What is the timeframe for the renewables needed first, to produce the amount of green hydrogen we’d need?
It depends on how much the governments get behind it, because industry already is starting to. Twiggy [Andrew] Forrest says that by 2030 he’ll be running his mining operations on renewables, and that will involve green hydrogen. Most countries are looking at 2050 as their target, but I think it’s got to be done earlier.
Australian state governments are supporting hydrogen projects and renewable-energy projects. There’s some touted for Western Australia in the gigawatt range. If these come online, then we’ll start having the renewable energy that can be used to produce hydrogen.
People say, why don’t we just use batteries? Batteries are fantastic for short-term storage, but once you want to go above 24 hours and seasonal storage, hydrogen is way better. For cars, batteries for short trips around the city are fine. But for trucks and buses, you need too many batteries. So hydrogen, which has much higher energy density than batteries, would be much better.
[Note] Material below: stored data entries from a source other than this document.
import Summits.NavierStokesRegularity.NavierStokesRegularity.Theses.PalasekTowerBreakdown
import Summits.NavierStokesRegularity.NavierStokesRegularity.Theorems.PalasekTowerBreakdownHeredityFromTwoRung
import Summits.NavierStokesRegularity.NavierStokesRegularity.Theorems.PalasekTowerBreakdownHandoverRate
import Summits.NavierStokesRegularity.NavierStokesRegularity.Theorems.PalasekTowerBreakdownHeredityWitnessUnconditional
import Summits.NavierStokesRegularity.NavierStokesRegularity.Theorems.HeredityAtOne.Negative.CappedSubfloor
import Summits.NavierStokesRegularity.NavierStokesRegularity.Theorems.HeredityAtOne.Negative.HeredityAtOneFalseWithoutFloorAtOne
import Summits.NavierStokesRegularity.NavierStokesRegularity.Theorems.PalasekTowerBreakdownHeredityAtOneFloors
import Summits.NavierStokesRegularity.NavierStokesRegularity.Theorems.PalasekTowerBreakdownReball
import Summits.NavierStokesRegularity.FluidComputer.PalasekTowerRegisterGlobalFloorsAtSlice
import Summits.NavierStokesRegularity.NavierStokesRegularity.Theorems.HeredityAtOne.Negative.LazyEnvelopeSlice

/-!
# STRATEGY CENSUS companion for crux `HeredityAtOne` (item stmt-NavierStokesRegularity-19249)

Cell `ns-blowup`, seat `ns-palasek-19249-cstrat-1` (planner, CRUX-STRATEGIST alongside the lead
`ns-blowup-ecbridge-1` g6 on route `PalasekTowerBreakdown`). This file is the KERNEL-CHECKED SPINE of
`Cruxes/HeredityAtOne/STRATEGY-CENSUS.md`: every logical relation the census asserts between the crux,
its registered halves, the candidate switches (transfer / strengthen / decomposition / negation) and the
tree's theorems is a `theorem` here with a real proof; the candidate switch STATEMENTS are `def`s
(hypothesis shapes, never asserted). No `sorry`, no new fact, nothing inhabited.

WHAT THIS IS NOT: not Navier–Stokes evidence — no schedule, stage, flow or tower is constructed; the crux,
its halves `AprioriCeilingAt 1` / `ReadoutFloorsAt 1`, the sibling binders and every `def` below stay OPEN.
Nothing here asserts NS regularity or blow-up.

## Contents (section numbers = headings of STRATEGY-CENSUS.md)

* §0 the crux by name (`= HeredityAt 1`), its lossless registered halves (line `birth` v2), its four stubs
  (line `birth` v3) and the SLICE form of the lower three (p2, `readoutFloorsAt_one_iff_sliceRun`).
* §1 TRANSFER — the route's own `0 → 1` repair pattern (∃-form base after the ∀-form `FirstEpisode`
  died) transferred to `1 → 2`: the one-design door `RungG 2 → HeredityFromTwo → NavierStokesBreakdownR3`
  is a tree theorem (p445539); the binders (19179, 19249) are consumed by `closes` only through `RungG 2`;
  the crux's `∀`-surplus over designs is not load-bearing.
* §2 STRENGTHEN — (a) the RATE form of the upper half (fc-prover-3, p447173) implies the registered stub,
  not conversely; (b) the uniform-in-`k` form is the parent; (c) VACUITY (`NoLevelOne`) proves the crux and
  kills the sibling binder; (d) the CRITICAL-AMPLIFIER RIGIDITY schema `LevelOneSelects D ∧ HeredityAtOneOn D`;
  (e) the DESIGN-FREE slice heredity `SliceHeredityAtOne` on the level-1 envelope (letter + ceiling kept,
  registration stripped): implies the lower stubs, feeds the crux with the upper stub, and has a
  VACUITY-FREE refutation template (no registered stage needed).
* §3 DECOMPOSITION — the schema of §2(d) is the only typed split beyond the registered stubs; its
  selection piece carries the whole `∀`; the BALL LEVER (fc-prover-3) by name: the crux as typed confines
  the level-2 readout to every admissible ball.
* §4 NEGATION — every refutation witnesses the sibling (`EpisodeBase`); the binders cannot both fail;
  the levers of record (`CappedStageAtOne`, `SubfloorStageAt 1`, the escaping-extension template) by name;
  (b) the disprover's load-bearing analysis `heredityAtOne_false_without_floorAtOne`.

References: S. Palasek, arXiv:2605.13827 §3–§4 [cite: Palasek2026ElementaryModel, §4];
C. L. Fefferman, Clay problem description (C) [cite: FeffermanClay2006, (C)]; T. Gallay, V. Šverák,
Confluentes Math. 7 (2015) 67–95, Lemma 5.1 [cite: GallaySverak2016, Lemma 5.1 (arXiv p. 16)]; H. Sohr, *The Navier–Stokes
Equations*, Birkhäuser 2001, Ch. V Thm. 1.5.1 [cite: Sohr2001, Ch. V Thm. 1.5.1].
-/

noncomputable section

namespace Summit.NavierStokesRegularity.NavierStokesRegularity.Cruxes.HeredityAtOne.StrategyCensus

open Set MeasureTheory Filter Topology
open scoped ENNReal RealInnerProductSpace
open Summit.NavierStokesRegularity.NavierStokesRegularity.Theses
open Summit.NavierStokesRegularity.NavierStokesRegularity.Theorems
open Summit.NavierStokesRegularity.FluidComputer.PalasekTowerClayBridge
open Summit.NavierStokesRegularity.HeredityAtOneSpeedCap
open Literature.Analysis.FluidPDE

/-! ## §0 The crux by name and its registered halves -/

/-- The route decl IS heredity at level `1` of the v2.3′ register. [folklore] -/
theorem crux_iff_heredityAt_one : PalasekTowerBreakdown.HeredityAtOne ↔ HeredityAt 1 :=
  heredityAtOne_iff

/-- The registered line `birth` v2 is LOSSLESS: crux ↔ upper half ∧ lower half (p443802). [folklore] -/
theorem crux_iff_halves : PalasekTowerBreakdown.HeredityAtOne ↔ AprioriCeilingAt 1 ∧ ReadoutFloorsAt 1 :=
  palasekTowerBreakdown_heredityAtOne_iff_apriori_floors

/-- The crux as a statement about DESIGNS: every pinned rigid quiet wide design reaching level `1`
reaches level `2` (p427615/p432407 lineage). [folklore] -/
theorem crux_iff_forall_designs :
    PalasekTowerBreakdown.HeredityAtOne ↔
      ∀ S : Schedule TowerRates.wide, S.Pins 8 (6 / 5) → S.Rigid → S.Quiet →
        Nonempty (Stage 1 TowerRates.wide S (Margins.routeG TowerRates.wide) 1) →
          Nonempty (Stage 1 TowerRates.wide S (Margins.routeG TowerRates.wide) 2) :=
  palasekTowerBreakdown_heredityAtOne_iff_nonempty_two

/-- §0(c) The crux ⇔ its FOUR registered stubs (line `birth` v3, p453414 / p452333): no overshoot on the
window + the three level-2 floors (speed, strain, core), each a `∀` over registered level-1 stages.
[cite: Palasek2026ElementaryModel, §4] -/
theorem crux_iff_four_stubs :
    PalasekTowerBreakdown.HeredityAtOne ↔
      AprioriCeilingAt 1 ∧ SpeedFloorAt 1 ∧ StrainFloorAt 1 ∧ CoreFloorAt 1 :=
  palasekTowerBreakdown_heredityAtOne_iff_apriori_speed_strain_core

/-- §0(d) The lower three stubs are a property of the level-1 SLICE (p2, `readoutFloorsAt_one_iff_sliceRun`):
every tame FREE Navier–Stokes run of length `τ₂ − τ₁` from the slice `s.u τ₁` of every registered level-1
stage, inside the ceiling `c₂ Y₂`, ends with the level-2 letter in the ball. The forced history `[0, τ₁]`
enters only through WHICH slices are registered. [cite: Palasek2026ElementaryModel, §4] -/
theorem floors_iff_sliceRun_on_registered_slices :
    ReadoutFloorsAt 1 ↔
      ∀ S : Schedule TowerRates.wide, S.Pins 8 (6 / 5) → S.Rigid → S.Quiet →
        ∀ s : Stage 1 TowerRates.wide S (Margins.routeG TowerRates.wide) 1,
          SliceRun S 1 (fun S v => Letter S 2 v) (s.u (S.τ 1)) :=
  readoutFloorsAt_one_iff_sliceRun

/-! ## §1 TRANSFER — the one-design (`∃`) door: the `∀`-surplus of the crux is not load-bearing -/

/-- **What `closes` actually consumes of the binders 19179 ∧ 19249: the rung `RungG 2`** (one pinned
rigid quiet wide design with a registered level-`2` stage). [folklore] -/
theorem rungG_two_of_binders (h₁ : PalasekTowerBreakdown.EpisodeBase)
    (h₂ : PalasekTowerBreakdown.HeredityAtOne) : RungG 2 :=
  rungG_two_of_heredityAtOne h₁ h₂

/-- **The ∃-door is a tree theorem** (19250-p1, p445539): `RungG 2` and the child binder 19250 already
decide the sub-problem statement. [cite: FeffermanClay2006, (C)] -/
theorem breakdownR3_of_rungG_two (h : RungG 2) (h₃ : PalasekTowerBreakdown.HeredityFromTwo) :
    NavierStokesBreakdownR3 :=
  palasekTowerBreakdown_breakdownR3_of_heredityFromTwo_rungG h₃ ⟨2, le_rfl, h⟩

/-- Hence the route's deciding composition factors through the door: the three binders give the
statement with 19179 ∧ 19249 used ONLY to manufacture `RungG 2`. [cite: FeffermanClay2006, (C)] -/
theorem breakdownR3_of_binders_via_door (h₁ : PalasekTowerBreakdown.EpisodeBase)
    (h₂ : PalasekTowerBreakdown.HeredityAtOne) (h₃ : PalasekTowerBreakdown.HeredityFromTwo) :
    NavierStokesBreakdownR3 :=
  breakdownR3_of_rungG_two (rungG_two_of_binders h₁ h₂) h₃

/-- `RungG 2` sits on the `∃` side: it returns the base binder … [folklore] -/
theorem episodeBase_of_rungG_two (h : RungG 2) : PalasekTowerBreakdown.EpisodeBase :=
  h.episodeBaseG (by norm_num)

/-- … and it is exactly «SOME design reaching level 1 reaches level 2» — ONE instance of the crux's
`∀` over designs (compare `crux_iff_forall_designs`). [folklore] -/
theorem rungG_two_iff_exists_design :
    RungG 2 ↔ ∃ S : Schedule TowerRates.wide, S.Pins 8 (6 / 5) ∧ S.Rigid ∧ S.Quiet ∧
      Nonempty (Stage 1 TowerRates.wide S (Margins.routeG TowerRates.wide) 1) ∧
        Nonempty (Stage 1 TowerRates.wide S (Margins.routeG TowerRates.wide) 2) := by
  constructor
  · rintro ⟨S, hP, hR, hQ, ⟨s⟩⟩
    exact ⟨S, hP, hR, hQ, ⟨s.restrictOfAntitone (Margins.antitone_routeG TowerRates.wide) (by norm_num)⟩,
      ⟨s⟩⟩
  · rintro ⟨S, hP, hR, hQ, -, h2⟩
    exact ⟨S, hP, hR, hQ, h2⟩

/-! ## §2 STRENGTHEN — the candidate stronger forms, each placed against the registered stubs -/

/-- **(a) RATE FORM of the upper half** (fc-prover-3 g3, `aprioriCeilingAt_of_pressureRate`): at every
running global speed maximum in the band `((5/3)·Y₁, (5/3)·Y₂]` of every finite-energy classical
continuation of every registered level-1 stage, the pressure push is slower than the mean hand-over rate,
`−⟪u, ∇p⟫ < |Du|²_F + (5/3)(Y₂ − Y₁)/(τ₂ − τ₁) · ‖u‖`. HYPOTHESIS SHAPE, never asserted.
[cite: Palasek2026ElementaryModel, §4] -/
@[conjecture] def PressureRateAtOne : Prop :=
  ∀ S : Schedule TowerRates.wide, S.Pins 8 (6 / 5) → S.Rigid → S.Quiet →
    ∀ s : Stage 1 TowerRates.wide S (Margins.routeG TowerRates.wide) 1,
    ∀ T' ∈ Icc (S.τ 1) (S.τ (1 + 1)),
    ∀ (u : ℝ → EuclideanSpace ℝ (Fin 3) → EuclideanSpace ℝ (Fin 3))
      (p : ℝ → EuclideanSpace ℝ (Fin 3) → ℝ),
      IsClassicalNSSolutionOn (Icc 0 T') 1 S.f u p →
      (∀ t ∈ Icc 0 (S.τ 1), u t = s.u t ∧ p t = s.p t) →
      (∃ C : ℝ≥0∞, C < ⊤ ∧ ∀ t ∈ Icc 0 T', ∫⁻ x, ‖u t x‖ₑ ^ 2 ≤ C) →
      ∀ t ∈ Ioc (S.τ 1) T', ∀ x : EuclideanSpace ℝ (Fin 3),
        (∀ y, ‖u t y‖ ≤ ‖u t x‖) →
        S.c₂ * TowerRates.wide.Y 1 < ‖u t x‖ → ‖u t x‖ ≤ S.c₂ * TowerRates.wide.Y (1 + 1) →
        (∀ t' ∈ Ico 0 t, ∀ y, ‖u t' y‖ < ‖u t x‖) →
        - ⟪u t x, gradient (p t) x⟫ < frobeniusNormSq (fderiv ℝ (u t) x) +
          (S.c₂ * TowerRates.wide.Y (1 + 1) - S.c₂ * TowerRates.wide.Y 1) / (S.τ (1 + 1) - S.τ 1) *
            ‖u t x‖

/-- The rate form IMPLIES the registered upper stub (so a rate-form line replaces `AprioriCeilingAt 1`
by a STRONGER stub; it dodges nothing). [cite: Palasek2026ElementaryModel, §4] -/
theorem aprioriCeilingAt_one_of_pressureRateAtOne (h : PressureRateAtOne) : AprioriCeilingAt 1 :=
  aprioriCeilingAt_of_pressureRate le_rfl h

/-- The rate-form composition to the crux BY NAME (fc-prover-3's
`palasekTowerBreakdown_heredityAtOne_of_pressureRate_floors`). [cite: Palasek2026ElementaryModel, §4] -/
theorem crux_of_pressureRateAtOne_floors (h : PressureRateAtOne) (hF : ReadoutFloorsAt 1) :
    PalasekTowerBreakdown.HeredityAtOne :=
  palasekTowerBreakdown_heredityAtOne_of_pressureRate_floors h hF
You don’t need much hydrogen to run a car, in terms of mass. The world record for the longest distance travelled by a car on one tank was on hydrogen. [See WHICHCAR article].
Is the Hydrogen Storage Group doing any work with white hydrogen?
We’re looking more at how it can be detected. There are reports in the literature that say natural hydrogen can be formed when an iron ore source is available. There’s some interaction with water and iron ore that produces the hydrogen near the surface. Here in Western Australia we have heaps of iron ore. We probably have a lot of natural hydrogen coming up without realising it.
The HSRG is looking at detecting hydrogen using Raman scattering. It uses a laser and gives a nice signal for hydrogen. The future idea is to put this on a plane or a drone, fire the laser and see if you can detect the hydrogen.
We’re making the laser in the lab, first to show that it can detect hydrogen, and then we hope to be able to take it out in the field … And we have geologists at Curtin who are interested in researching where the hydrogen is occurring and why.